- **What the task requires**
Write out, unaltered, each line from the top of the records below down to the line where "have h0 : (fun" appears, that line included.
───── Data listing
/-- A `C¹` function on `ℝ` is Lipschitz on every compact interval `[a, b]` (mean value theorem with the
bound of its continuous derivative on `[a, b]`). [folklore] -/
theorem exists_abs_sub_le_mul_of_contDiff {f : ℝ → ℝ} (hf : ContDiff ℝ 1 f) (a b : ℝ) :
    ∃ L, 0 ≤ L ∧ ∀ r ∈ Icc a b, ∀ r' ∈ Icc a b, |f r - f r'| ≤ L * |r - r'| := by
  obtain ⟨L, hL⟩ := isCompact_Icc.exists_bound_of_continuousOn
    ((hf.continuous_deriv le_rfl).continuousOn (s := Icc a b))
  refine ⟨max L 0, le_max_right _ _, fun r hr r' hr' => ?_⟩
  have h := (convex_Icc a b).norm_image_sub_le_of_norm_deriv_le
    (fun s _ => (hf.differentiable one_ne_zero s)) (fun s hs => (hL s hs).trans (le_max_left L 0)) hr' hr
  simpa only [Real.norm_eq_abs] using h

/-- **Smooth extension from a neighbourhood of a compact interval.** A function smooth on an open set
`J ⊇ [a, b]` (`a ≤ b`) agrees, on an open neighbourhood of `[a, b]`, with a globally smooth function (multiply by a
smooth bump equal to `1` near `[a, b]` and supported in `J`). [folklore] -/
theorem exists_contDiff_extension {ζ : ℝ → ℝ} {J : Set ℝ} {a b : ℝ} (hJ : IsOpen J)
    (hζ : ContDiffOn ℝ ∞ ζ J) (hKJ : Icc a b ⊆ J) (hab : a ≤ b) :
    ∃ ζ' : ℝ → ℝ, ContDiff ℝ ∞ ζ' ∧ ∃ O : Set ℝ, IsOpen O ∧ Icc a b ⊆ O ∧ EqOn ζ' ζ O := by
  set c : ℝ := (a + b) / 2 with hc
  set r : ℝ := (b - a) / 2 with hr
  have hr0 : 0 ≤ r := by rw [hr]; linarith
  have hK : Icc a b = closedBall c r := by
    rw [Real.closedBall_eq_Icc, hc, hr]; congr 1 <;> ring
  obtain ⟨δ, hδ, hthick⟩ := isCompact_Icc.exists_thickening_subset_open hJ hKJ
  let f : ContDiffBump c := ⟨r + δ / 4, r + δ / 2, by positivity, by linarith⟩
  refine ⟨fun x => f x * ζ x, ?_, ball c (r + δ / 4), isOpen_ball, ?_, ?_⟩
  · rw [contDiff_iff_contDiffAt]
    intro x
    by_cases hx : x ∈ J
    · exact f.contDiffAt.mul (hζ.contDiffAt (hJ.mem_nhds hx))
    · have hx' : x ∉ tsupport f := by
        intro h
        rw [f.tsupport_eq] at h
        have h2 : x ∈ thickening δ (Icc a b) := by
          rw [hK, thickening_closedBall hδ hr0]
          exact closedBall_subset_ball (by show r + δ / 2 < δ + r; linarith) h
        exact hx (hthick h2)
      have h0 : (fun x => f x * ζ x) =ᶠ[𝓝 x] fun _ => 0 := by
        filter_upwards [notMem_tsupport_iff_eventuallyEq.1 hx'] with y hy
        rw [hy, Pi.zero_apply, zero_mul]
      exact (contDiffAt_const (c := (0 : ℝ))).congr_of_eventuallyEq h0
  · rw [hK]
    exact closedBall_subset_ball (by linarith)
  · intro x hx
    show f x * ζ x = ζ x
    rw [f.one_of_mem_closedBall (ball_subset_closedBall hx), one_mul]

/-! ### The compact support of the cone weight over a time interval -/

/-- The set `{(t, x) : 0 ≤ t ≤ τ, ct + (ε² + ‖x − x₀‖²)^{1/2} ≤ R}` (which carries the cone weight over
`[0, τ]`) is compact (`c ≥ 0`: it is closed and contained in `[0, τ] × B̄(x₀, R)`). [folklore] -/
theorem isCompact_coneSet {ε c R τ : ℝ} {x₀ : V3} (hc : 0 ≤ c) :
    IsCompact {p : ℝ × V3 | p.1 ∈ Icc 0 τ ∧ c * p.1 + Real.sqrt (ε ^ 2 + ‖p.2 - x₀‖ ^ 2) ≤ R} := by
  refine ((isCompact_Icc : IsCompact (Icc (0 : ℝ) τ)).prod (isCompact_closedBall x₀ R)).of_isClosed_subset
    ?_ ?_
  · have h1 : IsClosed {p : ℝ × V3 | p.1 ∈ Icc 0 τ} := isClosed_Icc.preimage continuous_fst
    have h2 : IsClosed {p : ℝ × V3 | c * p.1 + Real.sqrt (ε ^ 2 + ‖p.2 - x₀‖ ^ 2) ≤ R} :=
      isClosed_le (by fun_prop) continuous_const
    exact h1.inter h2
  · rintro p ⟨hp1, hp2⟩
    refine ⟨hp1, ?_⟩
    rw [mem_closedBall, dist_eq_norm]
    have h1 := norm_le_sqrt_sq_add ε (p.2 - x₀)
    nlinarith [mul_nonneg hc hp1.1]

/-- Points of the cone set lie in the OPEN cone `‖x − x₀‖ + ct < R` (`ε ≠ 0`). [folklore] -/
theorem cone_of_mem_coneSet {ε c R τ : ℝ} {x₀ : V3} (hε : ε ≠ 0) {p : ℝ × V3}
    (hp : p ∈ {p : ℝ × V3 | p.1 ∈ Icc 0 τ ∧ c * p.1 + Real.sqrt (ε ^ 2 + ‖p.2 - x₀‖ ^ 2) ≤ R}) :
    ‖p.2 - x₀‖ + c * p.1 < R := by
  obtain ⟨-, hp2⟩ := hp
  have h : ‖p.2 - x₀‖ < Real.sqrt (ε ^ 2 + ‖p.2 - x₀‖ ^ 2) := by
    rw [Real.lt_sqrt (norm_nonneg _)]
    have hε2 : 0 < ε ^ 2 := by positivity
    linarith
  linarith

/-- Where the cone weight `χ(R − ct − (ε² + ‖x − x₀‖²)^{1/2})` does not vanish and `0 ≤ t ≤ τ`, the point
lies in the cone set. [folklore] -/
theorem mem_coneSet_of_coneWeight_ne_zero {ε c R τ : ℝ} {x₀ : V3} {p : ℝ × V3}
    (h : Real.smoothTransition (R - c * p.1 - Real.sqrt (ε ^ 2 + ‖p.2 - x₀‖ ^ 2)) ≠ 0)
    (ht : p.1 ∈ Icc 0 τ) :
    p ∈ {p : ℝ × V3 | p.1 ∈ Icc 0 τ ∧ c * p.1 + Real.sqrt (ε ^ 2 + ‖p.2 - x₀‖ ^ 2) ≤ R} := by
  refine ⟨ht, ?_⟩
  have h1 : ¬(R - c * p.1 - Real.sqrt (ε ^ 2 + ‖p.2 - x₀‖ ^ 2) ≤ 0) := fun h' =>
    h (Real.smoothTransition.zero_of_nonpos h')
  linarith

end ConeLocality

end Summit.AtomisticToContinuum.HydrodynamicLimit.Theorems.KidderKnobMelnikov

end
/-- BOOSTED-CLUSTER NORM GROWTH of exponential type `a` (the quantity bounded by the open core, stub 4):
for each in-plane frame `n` and each compact family `K` of non-coincident clusters strictly inside
`{⟪·,n⟫ > 0}` there is ONE constant `C` such that for every `A ∈ K`, every local holomorphic extension
`g` of the real rotation orbit `θ ↦ S_{2m}(R_θ(θ_n A ∪ A))` (rotation about `e₂`, `|θ| < ε`) to the
vertical strip `|Re ζ| < ε` satisfies `‖g(iη)‖ ≤ C e^{a|η|}` for all real `η`.  (By the identity theorem
`g` is unique; on `iℝ` it is the squared norm `‖Ψ^ℂ[R_{iη}A]‖²` of the boosted cluster vector.  If the
crux holds, `g(iη) = S_{2m}(θ_nA ∪ A)` and `a = 0` works.) -/
def BoostedNormGrowth (S : CorrFamily 3) (a : ℝ) : Prop :=
  ∀ n : E3, InPlaneNormal n → ∀ (m : ℕ) (K : Set (Fin m → E3)), IsCompact K →
    K ⊆ {A | A ∈ NonCoincident 3 m ∧ ∀ i, 0 < inner ℝ (A i) n} →
    ∃ C : ℝ, ∀ A ∈ K, ∀ ε : ℝ, 0 < ε → ∀ g : ℂ → ℂ,
      DifferentiableOn ℂ g {ζ : ℂ | |ζ.re| < ε} →
      (∀ θ : ℝ, |θ| < ε → g θ = S (m + m) (fun i => rot θ (doubled n A i))) →
      ∀ η : ℝ, ‖g (η * I)‖ ≤ C * Real.exp (a * |η|)

/-! ## §1 The six registered stubs (the ONLY `sorry`s of this file) and their statements -/

/-- Statement of stub 1. -/
def LatticeFrameDataStmt : Prop :=
  ∀ (ρ : ℝ → ℝ) (Δ : ℝ) (S : CorrFamily 3), CruxHyp ρ Δ S →
    Regular S ∧ ∀ v : E3, IsLatticeMirrorNormal v → FrameData S v

/-- **Stub 1 — lattice-to-continuum transfer of the OS frame data (provable now, M–L).**  Every
normalised pointwise scaling limit `S` of `criticalCorr 3` as in the crux is `Regular` (translation
invariance is a hypothesis; continuity off the diagonals, permutation symmetry and normalisation are
free: tree `MoebiusLimitExists/Negative/MeshContinuity.continuousOn_limit`, symmetry of spin monomials)
and carries `FrameData` in each of the nine lattice mirrors: `θ_v`-invariance (signed permutations,
tree `limit_signFlip`, `limit_coordPerm`, plus normalisation on the coincident locus); `MirrorRP S v`
from the landed `CriticalCorrNineMirrorRP` (`HyperoctahedralRPNineMirror.criticalCorrNineMirrorRP_proof`)
along the commensurable meshes `δ = 1/(qm)` at rational configurations (there `⌊·/δ⌋` commutes with all
nine reflections and strict positivity `ℓ > 0` is exact; non-injective `x^a` contribute `0` on both
sides after dropping them), extended to all configurations by the free continuity; boundedness of the
semigroup entries from Newman's Gaussian inequality for the limit (`newman_evenMoment_le` passes to
pointwise limits) and the two-point decay `S₂(0,x) ≤ C‖x‖^{-2Δ}` (`TwoPointKernelOfLimit`, landed).
Honours `cruxBody_false_without_scalingLimit` (H2 is used here) and the disprover's rounding wrinkle. -/
theorem stub_latticeFrameData :
    ∀ (ρ : ℝ → ℝ) (Δ : ℝ) (S : CorrFamily 3), CruxHyp ρ Δ S →
      Regular S ∧ ∀ v : E3, IsLatticeMirrorNormal v → FrameData S v := by
  sorry
/-- **THE GAUSS-LAW FACTOR UNDER A BIPARTITION: `M₀ ≤ I_β(U,V) ≤ M₀·e^{9n²β²L³}` with ONE constant `M₀ > 0` for all
slices.**  `β ≥ 0`, continuous unitary `ρ`, `p` a bipartition of the sites of `(ℤ/L)³` (`p(x+eᵢ) ↔ ¬p x`).  Split the
temporal links into odd and even (`measurePreserving_piEquivPiSubtypeProd` + Fubini); given the odd links the even
integral is a product over the `≤ L³`… even sites of site terms (`integral_even_eq_prod`), each between `e^{−βf_y s̄₀}` and
`e^{−βf_y s̄₀}·e^{n²f_y²β²/2}` (`siteTerm_two_sided`); `Σ_y f_y² ≤ 18L³` (`sum_card_fiber_sq_le`). [folklore] -/
theorem gaussLaw_two_sided_of_bipartite (hρ : Continuous ρ) (hρu : ∀ g, ρ g ∈ Matrix.unitaryGroup (Fin n) ℂ)
    {β : ℝ} (hβ : 0 ≤ β) (hp : ∀ x i, p (x.shift i) ↔ ¬ p x) :
    ∃ M₀ : ℝ, 0 < M₀ ∧ ∀ U V : GaugeConfig 3 L G,
      M₀ ≤ ∫ g, Real.exp (-(β * sliceTemporalAction ρ U g V)) ∂(Measure.pi fun _ : Site 3 L => haarProbability G) ∧
      ∫ g, Real.exp (-(β * sliceTemporalAction ρ U g V)) ∂(Measure.pi fun _ : Site 3 L => haarProbability G) ≤
        M₀ * Real.exp (9 * (n : ℝ) ^ 2 * β ^ 2 * (L : ℝ) ^ 3) := by
  classical
  set μ₁ : Measure G := haarProbability G with hμ₁
  set s0 : ℝ := (n : ℝ) - ∫ a, (ρ a).trace.re ∂μ₁ with hs0
  set f : Site 3 L → ℕ := fun y => #{P : Edge 3 L | (if p P.1 then P.1.shift P.2 else P.1) = y} with hf
  set M₀ : ℝ := ∏ y : {z : Site 3 L // ¬ p z}, Real.exp (-(β * (f y * s0))) with hM₀
  refine ⟨M₀, prod_pos fun y _ => Real.exp_pos _, fun U V => ?_⟩
  set e := MeasurableEquiv.piEquivPiSubtypeProd (fun _ : Site 3 L => G) p with he
  set πo : Measure ({z : Site 3 L // p z} → G) := Measure.pi fun _ => μ₁ with hπo
  set πe : Measure ({z : Site 3 L // ¬ p z} → G) := Measure.pi fun _ => μ₁ with hπe
  have hmp : MeasurePreserving e (Measure.pi fun _ : Site 3 L => μ₁) (πo.prod πe) :=
    measurePreserving_piEquivPiSubtypeProd (fun _ : Site 3 L => μ₁) p
  set Φ : (Site 3 L → G) → ℝ := fun g => Real.exp (-(β * sliceTemporalAction ρ U g V)) with hΦ
  have hΦm : Measurable Φ := ((measurable_sliceTemporalAction ρ hρ U V).const_mul β).neg.exp
  have hΦ01 : ∀ g, 0 ≤ Φ g ∧ Φ g ≤ 1 := fun g =>
    ⟨(Real.exp_pos _).le, exp_neg_sliceTemporalAction_le_one ρ hρu hβ U g V⟩
  have hint : Integrable (fun q => Φ (e.symm q)) (πo.prod πe) :=
    Integrable.of_bound (hΦm.comp e.symm.measurable).aestronglyMeasurable 1
      (Eventually.of_forall fun q => by
        rw [Real.norm_eq_abs, abs_of_nonneg (hΦ01 _).1]; exact (hΦ01 _).2)
  -- split the temporal links into odd and even ones
  have hsplit : ∫ g, Φ g ∂(Measure.pi fun _ : Site 3 L => μ₁) = ∫ o, ∫ e', Φ (e.symm (o, e')) ∂πe ∂πo := by
    rw [← hmp.symm.integral_comp', integral_prod _ hint]
  -- per odd configuration: product of site terms, bounded on both sides
  have hinner : ∀ o : {z : Site 3 L // p z} → G,
      M₀ ≤ ∫ e', Φ (e.symm (o, e')) ∂πe ∧
        ∫ e', Φ (e.symm (o, e')) ∂πe ≤ M₀ * Real.exp (9 * (n : ℝ) ^ 2 * β ^ 2 * (L : ℝ) ^ 3) := by
    intro o
    have hprod := integral_even_eq_prod ρ U V p hp β o
    simp only [hΦ]
    rw [hprod]
    have hsite := fun y : {z : Site 3 L // ¬ p z} =>
      siteTerm_two_sided ρ U V p hρ hρu β (e.symm (o, fun _ => 1)) (y : Site 3 L)
    constructor
    · exact prod_le_prod (fun y _ => (Real.exp_pos _).le) fun y _ => (hsite y).1
    · calc _ ≤ ∏ y : {z : Site 3 L // ¬ p z}, Real.exp (-(β * (f y * s0))) *
            Real.exp (((n : ℝ) * f y) ^ 2 * β ^ 2 / 2) :=
            prod_le_prod (fun y _ => integral_nonneg fun a => (Real.exp_pos _).le) fun y _ => (hsite y).2
        _ = M₀ * Real.exp (∑ y : {z : Site 3 L // ¬ p z}, ((n : ℝ) * f y) ^ 2 * β ^ 2 / 2) := by
            rw [prod_mul_distrib, Real.exp_sum]
        _ ≤ M₀ * Real.exp (9 * (n : ℝ) ^ 2 * β ^ 2 * (L : ℝ) ^ 3) := by
            refine mul_le_mul_of_nonneg_left (Real.exp_le_exp.2 ?_) (prod_nonneg fun y _ => (Real.exp_pos _).le)
            have hsub : ∑ y : {z : Site 3 L // ¬ p z}, ((f y : ℕ) : ℝ) ^ 2 ≤ ∑ y : Site 3 L, ((f y : ℕ) : ℝ) ^ 2 := by
              rw [← sum_subtype (univ.filter fun z : Site 3 L => ¬ p z) (by simp) (fun y => ((f y : ℕ) : ℝ) ^ 2)]
              exact sum_le_sum_of_subset_of_nonneg (filter_subset _ _) fun y _ _ => sq_nonneg _
            have h18 := sum_card_fiber_sq_le p (L := L)
            have hsum : ∑ y : {z : Site 3 L // ¬ p z}, ((n : ℝ) * f y) ^ 2 * β ^ 2 / 2 =
                (n : ℝ) ^ 2 * β ^ 2 / 2 * ∑ y : {z : Site 3 L // ¬ p z}, ((f y : ℕ) : ℝ) ^ 2 := by
              rw [mul_sum]; exact sum_congr rfl fun y _ => by ring
            rw [hsum]
            have hn : (0 : ℝ) ≤ (n : ℝ) ^ 2 * β ^ 2 / 2 := by positivity
            nlinarith [hsub, h18, hn]
  -- integrate the odd links against a probability measure
  have hinnerInt : Integrable (fun o => ∫ e', Φ (e.symm (o, e')) ∂πe) πo := hint.integral_prod_left
  rw [hsplit]
  constructor
  · calc M₀ = ∫ _o, M₀ ∂πo := by rw [integral_const, smul_eq_mul, probReal_univ, one_mul]
      _ ≤ _ := integral_mono (integrable_const _) hinnerInt fun o => (hinner o).1
  · calc _ ≤ ∫ _o, M₀ * Real.exp (9 * (n : ℝ) ^ 2 * β ^ 2 * (L : ℝ) ^ 3) ∂πo :=
          integral_mono hinnerInt (integrable_const _) fun o => (hinner o).2
      _ = _ := by rw [integral_const, smul_eq_mul, probReal_univ, one_mul]
import Literature.MathematicalPhysics.QuantumFieldTheory.Balaban1983to89.B9Thm312WholeH
import Literature.MathematicalPhysics.QuantumFieldTheory.Balaban1983to89.B9Thm312WholeLeafLeftGlob

/-!
# `Balaban1983to89.B9Thm312WholeLeafH` — [B9] Theorem 3.12 (p. 423) AS THE WHOLE PRINTED LEAF `B9.Thm312Printed` AT THE PINS, with
# (3.42)₁,₂,₃, (3.47)₀,₁,₂ for G, G₁ AND the two sup members of (3.133) for H, H₁ PROVED INSIDE (the family theorem over
# `…B9Thm312WholeH`)

T. Bałaban, *Propagators for lattice gauge theories in a background field*, Commun. Math. Phys. **99** (1985) 389–434
[`Balaban1985BackgroundPropagators`, "B9"]; [4] = T. Bałaban, *Propagators and renormalization transformations for lattice
gauge theories. II*, Commun. Math. Phys. **96** (1984) 223–250 [`Balaban1984PropagatorsII`].

statement-level skeleton of published theorems with citation tags; proofs where landed; nothing here is a claim about the
Yang–Mills mass gap

THE PRINTED LOCI are those of `…B9Thm312Whole`, `…B9Thm312WholeLeft`, `…B9Thm312WholeH` (pp. 397–398, 420–423: (3.41), (3.42), (3.47), (3.126),
(3.129), (3.130), (3.132), (3.133), (3.138), Theorem 3.12 verbatim there); p. 422: *"The above inequality [(3.132)] together with Theorem 3.3 for
G, with the exception of the inequality involving the covariant Laplace operator in (3.42), give [(3.133)]"*; p. 423: *"From (3.129) and (3.132)
with G₁ instead of G we get the inequalities (3.133) for H₁"*.

WHAT THIS FILE PROVES (one theorem — 0 `def`, 0 named fact, 0 sorry): ★ `thm312Printed_of_stepDH` — `B9.Thm312Printed d c35 geo bg GD G₁ Hk H₁k (fun i =>
HasRWExpOfOps (𝔬 i)) (fun i => HasRWExpHOfOps (𝔬 i)) (fun i => PosDefKOfOps (𝔬 i))`, the conclusion and pins of seat n06-l's row-20 leaves, from the inputs
of `…B9Thm312WholeLeafLeftGlob.thm312Printed_of_stepD` VERBATIM (g0's `hgeo`, `S`, `hrow`, `hco`, `hmodel`; g2's `hL1`, `hLle`, `hη`, `hL21`, `hco1`, `hread`,
`hnull`, `hleft`) PLUS: `hlettersH` (`B9Thm312WholeH.LettersH`: G₀Q*, ∇_UG₀Q* on the coarse classes and (3.132) for (QGQ*)⁻¹, (QG₁Q*)⁻¹ — the knit's leaf
`s3132` between block norms), `hcoH` (the H-kernel co-readings `CoRealizesH` of `Hk`, `H₁k` by H(U), ∇_U∘H(U), H₁(U), ∇_U∘H₁(U)), `σ ≧ 0`, `ρ + σ ≦ δ₃`,
`α ≦ ½`.  PROVED INSIDE: everything `thm312Printed_of_stepD` proves AND the two sup members |H(x,y′)|, |∇_UH(x,y′)| of (3.133) for H and H₁ (`H_entry0`,
`H_entry1` via (3.126)∕(3.129), the scale transfer of [4] (2.60) at (ρ, α), the co-reading; rate (1−α)ρ ≧ ρ∕2).  RESIDUAL DISPLAYED (`hres`): the L²
block (3.46) and the Hölder block (3.43)–(3.45) for `GD`, `G₁`, and the HÖLDER member ‖ζ∇H(·,y′)‖_β of (3.133) for `Hk`, `H₁k` — NOT proved here.
Quantifiers: M₄ := max(M₁, M_L, M_L′), a₀ := min(a₁, (2(θ₁c + 1))⁻¹, (2(r₁ + 1))⁻¹), δ₀ := min(ρ, δ₁), one constant above all proved and displayed ones.

HONEST SCOPE.  Nothing of print is asserted: every analytic input is a HYPOTHESIS of printed ∕ definitional shape; the residual members listed
are NOT proved here.  Value: kernel-checked bookkeeping — NOT a node discharge, NOT summit progress; one finite lattice at a time; nothing
continuum, nothing about the mass gap.  Cell `pub-ymgap` (HUMAN RULING D-0062), Track A node N06 [B9], N06-ASSIGNMENT v1 row 20 (bundle F7), seat
`pub-ymgap-dag-n06-l` (g2), 2026-08-27.
-/

namespace Literature.MathematicalPhysics.QuantumFieldTheory.Balaban1983to89.B9Thm312WholeLeafH

open Literature.MathematicalPhysics.QuantumFieldTheory.Balaban1983to89
open Finset B6RandomWalk B6RandomWalkHom B9Thm34Ext B9Thm37GlueCor36 B11SectG B9SectDSup
open B9Thm37AllNorms B9Thm37AllNormsInstances B9FromB6 B9FromB6ModelSignsOn B9SectBStepWhole B9Thm312Whole B9Thm312WholeLeaf
open B9Thm312WholeLeft B9Thm312WholeH B9Thm312WholeLeafLeftGlob

noncomputable section

section Family

variable {I : Type} {d : ℕ} {c35 : ℝ} {geo : I → B9.Geometry} {bg : I → B9.Backgrounds}
variable [∀ i, Fintype (geo i).Site]
variable {X Y Z W : I → Type} [∀ i, Fintype (X i)] [∀ i, DecidableEq (X i)] [∀ i, Fintype (Y i)]
  [∀ i, Fintype (Z i)] [∀ i, Fintype (W i)]

omit [∀ i, Fintype (X i)] [∀ i, DecidableEq (X i)] [∀ i, Fintype (Y i)] [∀ i, Fintype (Z i)] [∀ i, Fintype (W i)]
  [∀ i, Fintype (geo i).Site] in
/-- Arithmetic of *"for α₀ sufficiently small"*: t ≧ 0 and m ≦ (2(t + 1))⁻¹ give tm ≦ ½. [folklore] -/
private theorem small_aux₃ {t m : ℝ} (ht : 0 ≤ t) (hm : m ≤ (2 * (t + 1))⁻¹) : t * m ≤ 1 / 2 := by
  have hpos : 0 < 2 * (t + 1) := by linarith
  have h1 : t * m ≤ t * (2 * (t + 1))⁻¹ := mul_le_mul_of_nonneg_left hm ht
  have h2 : t * (2 * (t + 1))⁻¹ ≤ 1 / 2 := by
    rw [← div_eq_mul_inv, div_le_iff₀ hpos]
    linarith
  linarith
──────────
- **Written answer**
/-- A `C¹` function on `ℝ` is Lipschitz on every compact interval `[a, b]` (mean value theorem with the
bound of its continuous derivative on `[a, b]`). [folklore] -/
theorem exists_abs_sub_le_mul_of_contDiff {f : ℝ → ℝ} (hf : ContDiff ℝ 1 f) (a b : ℝ) :
    ∃ L, 0 ≤ L ∧ ∀ r ∈ Icc a b, ∀ r' ∈ Icc a b, |f r - f r'| ≤ L * |r - r'| := by
  obtain ⟨L, hL⟩ := isCompact_Icc.exists_bound_of_continuousOn
    ((hf.continuous_deriv le_rfl).continuousOn (s := Icc a b))
  refine ⟨max L 0, le_max_right _ _, fun r hr r' hr' => ?_⟩
  have h := (convex_Icc a b).norm_image_sub_le_of_norm_deriv_le
    (fun s _ => (hf.differentiable one_ne_zero s)) (fun s hs => (hL s hs).trans (le_max_left L 0)) hr' hr
  simpa only [Real.norm_eq_abs] using h

/-- **Smooth extension from a neighbourhood of a compact interval.** A function smooth on an open set
`J ⊇ [a, b]` (`a ≤ b`) agrees, on an open neighbourhood of `[a, b]`, with a globally smooth function (multiply by a
smooth bump equal to `1` near `[a, b]` and supported in `J`). [folklore] -/
theorem exists_contDiff_extension {ζ : ℝ → ℝ} {J : Set ℝ} {a b : ℝ} (hJ : IsOpen J)
    (hζ : ContDiffOn ℝ ∞ ζ J) (hKJ : Icc a b ⊆ J) (hab : a ≤ b) :
    ∃ ζ' : ℝ → ℝ, ContDiff ℝ ∞ ζ' ∧ ∃ O : Set ℝ, IsOpen O ∧ Icc a b ⊆ O ∧ EqOn ζ' ζ O := by
  set c : ℝ := (a + b) / 2 with hc
  set r : ℝ := (b - a) / 2 with hr
  have hr0 : 0 ≤ r := by rw [hr]; linarith
  have hK : Icc a b = closedBall c r := by
    rw [Real.closedBall_eq_Icc, hc, hr]; congr 1 <;> ring
  obtain ⟨δ, hδ, hthick⟩ := isCompact_Icc.exists_thickening_subset_open hJ hKJ
  let f : ContDiffBump c := ⟨r + δ / 4, r + δ / 2, by positivity, by linarith⟩
  refine ⟨fun x => f x * ζ x, ?_, ball c (r + δ / 4), isOpen_ball, ?_, ?_⟩
  · rw [contDiff_iff_contDiffAt]
    intro x
    by_cases hx : x ∈ J
    · exact f.contDiffAt.mul (hζ.contDiffAt (hJ.mem_nhds hx))
    · have hx' : x ∉ tsupport f := by
        intro h
        rw [f.tsupport_eq] at h
        have h2 : x ∈ thickening δ (Icc a b) := by
          rw [hK, thickening_closedBall hδ hr0]
          exact closedBall_subset_ball (by show r + δ / 2 < δ + r; linarith) h
        exact hx (hthick h2)
      have h0 : (fun x => f x * ζ x) =ᶠ[𝓝 x] fun _ => 0 := by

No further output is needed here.